(Saved entries)

import Summits.CriticalPhenomena.PercolationContinuityZ3.Theorems.Transplant.SkelFrmBParamsKitS
import Summits.CriticalPhenomena.PercolationContinuityZ3.Theorems.Transplant.SkelNegBParamsKitS
import Summits.CriticalPhenomena.PercolationContinuityZ3.Theorems.Transplant.SkelNegBChoiceAllS
import Summits.CriticalPhenomena.PercolationContinuityZ3.Theorems.Transplant.SkelPhiRunExitTable
import Summits.CriticalPhenomena.PercolationContinuityZ3.Theorems.Transplant.SkelFrm1SlotTypes
import Summits.CriticalPhenomena.PercolationContinuityZ3.Theorems.Transplant.SkelFrm1ParamsPO
import Summits.CriticalPhenomena.PercolationContinuityZ3.Theorems.Transplant.SkelFrm1ParamsLBL
import Summits.CriticalPhenomena.PercolationContinuityZ3.Theorems.Transplant.SkelFrmBParamsKitA
import Summits.CriticalPhenomena.PercolationContinuityZ3.Theorems.Transplant.SkelFrm1ParamsLF
import Summits.CriticalPhenomena.PercolationContinuityZ3.Theorems.Transplant.SkelFrm1ParamsLO
import Summits.CriticalPhenomena.PercolationContinuityZ3.Theorems.Transplant.SkelFrmBParamsLF
import Summits.CriticalPhenomena.PercolationContinuityZ3.Theorems.Transplant.SkelFrmBParamsLO
import Summits.CriticalPhenomena.PercolationContinuityZ3.Theorems.Transplant.SkelFrmBParamsB
import Summits.CriticalPhenomena.PercolationContinuityZ3.Theorems.Transplant.SkelFrmBParamsSlotsR
import Summits.CriticalPhenomena.PercolationContinuityZ3.Theorems.Transplant.SkelNegBParamsSlotsRS
import Summits.CriticalPhenomena.PercolationContinuityZ3.Theorems.Transplant.PlanarSkeletonFrmDefs
import Summits.CriticalPhenomena.PercolationContinuityZ3.Theorems.Transplant.SkelPhiStepIDataNS
import HarnessLib

/-!
# N2 (frames-only node `SamePDropOfSkeletonFrm₁`, OPEN) params column over `PlanarSkeletonFrm` — (ζ″) ledger, shape (B′) of record ((R-14)):
# MECHANICAL PORT of N1's `SkelNegBParamsSlotsRS` — chain of record `NegB`, part SlotsRS: THE (R)-SIDE SLOT VALUES AND THE ORIENTED KIT PAIR AT THE KIT-SLOT BLOCK `NegB.KS`
# (supersedes part SlotsR p292365, whose values read part K's `Mkit := 22·M_u+57`; p1-g11's exit table p293503 needs `24·M_z + 64 ≤ ℓ_kit`) — `KS.bR := D.k + 2·KS.RA' + 1`
# (Δ₀), … (N1 title abridged; see `SkelNegBParamsSlotsRS`)
builds on p205010 (kernel theorem, internal audit signed; external expert review pending) — nothing in this file uses p205010; NOTHING is claimed about the
open node `SamePDropOfSkeletonFrm₁` (`SamePDropOfSkeletonNeg₁` is CLOSED in the tree and untouched by this file).
Status sentence (coordinator 2026-08-20T04:30Z): "θ(p_c) = 0 on ℤ^d, all d ≥ 2 — kernel-verified (Lean 4/Mathlib, standard axioms); internal adversarial
audit SIGNED 2026-08-20 04:29Z; external expert review pending."
Lane `prim-bschramm-*`, seat `prim-bschramm-stmt` (gen 19); helper file (`--supports stmt-CriticalPhenomena-4575 --as helper`); ledger HOME/prim-bschramm-stmt/FRM-PARAMS.md §9, (R-14).
PORT RULES (HOME/prim-bschramm-stmt-g19/lean/port_frm.py, the tool of record per (R-14)): outer namespace `PlanarSkeletonNeg ↦ PlanarSkeletonFrm`, carrier binder
`(Φ : PlanarSkeletonFrm G)`, record binder `(D : Skelφ.StepI.DataNS V)` (the selectors travel IN the record, `SkelPhiStepIDataNS`); section variables INLINED into every
declaration header; inner namespaces (`Neg`/`NegB`/`KS`/…) and every short name KEPT so all cross-references resolve unchanged; declarations using no section variable are
NOT re-declared (N1's originals are referenced fully qualified). Mathematical content, proofs, docstrings and citations are N1's, verbatim, except where stated next.
SELECTORS IN THIS FILE ((R-14) condition of record — joint selection, `D.sN`'s first argument is the literal handed to `D.sM`): none (pure port; the pairs are read through their N1 names).
N1 HEADER (kept for the reader):
helper file (`--supports stmt-CriticalPhenomena-4575 --as helper`); ledger HOME/prim-bschramm-stmt/NEG-PARAMS.md v0.11.
* §1 `bR mbR` (+ `bR_eq`, `mbR_floors`), `MBR/nBR/hBR/ℓBR/vBR`, `bridgeR_adm`, **`RF2_R`**, **`MB_floorsR`** (`2bR+26 ≤ M_b`, `24M_u+63 ≤ M_b`, `M_u ≤ M_b`), `ℓBR_ge`; §1b `j₀A_ge`;
* §2 `oK/φK` (+ `lip/steps`), `trφ_trφ`, **`oS`**, **`oriφ_φL_oS`**, `clauseK_of_factsO`, `eqNumK_of_eqGeom`, **`ℓKit_ge`** (`24M_u+64 ≤ ℓ_kit`), **`QKO`** (+ `QKO_facts`, `RgO_QKO`);
* §3 at `AtQO` (S1 choices `choiceAtOS`): **`clauseK_of_atQOS`**, `κK_int_of_atQOS`, **`pexXO_facts_of_atQOS`** (the three `pexXO_spec` facts at every centre), **`inputsK_of_atQOS`**,
  `clauseBR_of_atQOS`, `inputsBR_of_atQOS`.
[cite: KozmaNitzan2024, §4 Theorem 6 (pp. 25–31); Lemma 10 (pp. 18–21)] [cite: MartineauTassion2017, §3.2 Lemma 3.5]
-/

noncomputable section

open scoped Classical

namespace Summit.CriticalPhenomena.PercolationContinuityZ3.Theorems.Transplant

namespace PlanarSkeletonFrm

namespace NegB

namespace KS

open MeasureTheory Literature.Probability.Percolation Literature.Probability.LatticeModels SimpleGraph
open SkelConc (Consts)
open Skelφ (oriφ trφ)
open Skelφ.StepI (DataN OutO)
open Neg

/-! ## §1 The bridge slot values at `R′ := KS.RA'` -/

section BridgeR

/-- **THE BRIDGE CLEARANCE OF RECORD** `b := Δ₀ := D.k + 2·R′ + 1` at `R′ := KS.RA'`. [this work] -/
def bR (κ : Consts) {V : Type} [Countable V] {G : SimpleGraph V} [G.LocallyFinite] (Φ : PlanarSkeletonFrm G) (t : V) (p : unitInterval) (D : Skelφ.StepI.DataNS V) (mk : ℕ) : ℕ := D.k + 2 * RA' κ Φ t p D mk + 1

/-- **THE BRIDGE ZONE-INDEX FLOOR OF RECORD** `mb := max (2Δ₀ + 26) (24·M_u + 63)`. [this work] -/
def mbR (κ : Consts) {V : Type} [Countable V] {G : SimpleGraph V} [G.LocallyFinite] (Φ : PlanarSkeletonFrm G) (t : V) (p : unitInterval) (D : Skelφ.StepI.DataNS V) (mk : ℕ) : ℕ := max (2 * bR κ Φ t p D mk + 26) (24 * Mu D + 63)

/-- `bR = D.k + 2·RA' + 1`, `D.k ≤ bR`, `2·RA' + 1 ≤ bR`. [folklore] -/
theorem bR_eq (κ : Consts) {V : Type} [Countable V] {G : SimpleGraph V} [G.LocallyFinite] (Φ : PlanarSkeletonFrm G) (t : V) (p : unitInterval) (D : Skelφ.StepI.DataNS V) (mk : ℕ) : bR κ Φ t p D mk = D.k + 2 * RA' κ Φ t p D mk + 1 ∧ D.k ≤ bR κ Φ t p D mk ∧ 2 * RA' κ Φ t p D mk + 1 ≤ bR κ Φ t p D mk :=
  ⟨rfl, by unfold bR; omega, by unfold bR; omega⟩

/-- `2·bR + 26 ≤ mbR` and `24·M_u + 63 ≤ mbR`. [folklore] -/
theorem mbR_floors (κ : Consts) {V : Type} [Countable V] {G : SimpleGraph V} [G.LocallyFinite] (Φ : PlanarSkeletonFrm G) (t : V) (p : unitInterval) (D : Skelφ.StepI.DataNS V) (mk : ℕ) : 2 * bR κ Φ t p D mk + 26 ≤ mbR κ Φ t p D mk ∧ 24 * Mu D + 63 ≤ mbR κ Φ t p D mk := ⟨le_max_left _ _, le_max_right _ _⟩

/-- The bridge zone index at the slot values. [this work] -/
abbrev MBR (κ : Consts) {V : Type} [Countable V] {G : SimpleGraph V} [G.LocallyFinite] (Φ : PlanarSkeletonFrm G) (t : V) (p : unitInterval) (D : Skelφ.StepI.DataNS V) (mk : ℕ) : ℕ := MB D (mbR κ Φ t p D mk)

- Action item -
This exercise requires the lines of the entries containing the string "work".

- Answer box -
/-- **THE BRIDGE CLEARANCE OF RECORD** `b := Δ₀ := D.k + 2·R′ + 1` at `R′ := KS.RA'`. [this work] -/
/-- **THE BRIDGE ZONE-INDEX FLOOR OF RECORD** `mb := max (2Δ₀ + 26) (24·M_u + 63)`. [this work] -/
/-- The bridge zone index at the slot values. [this work] -/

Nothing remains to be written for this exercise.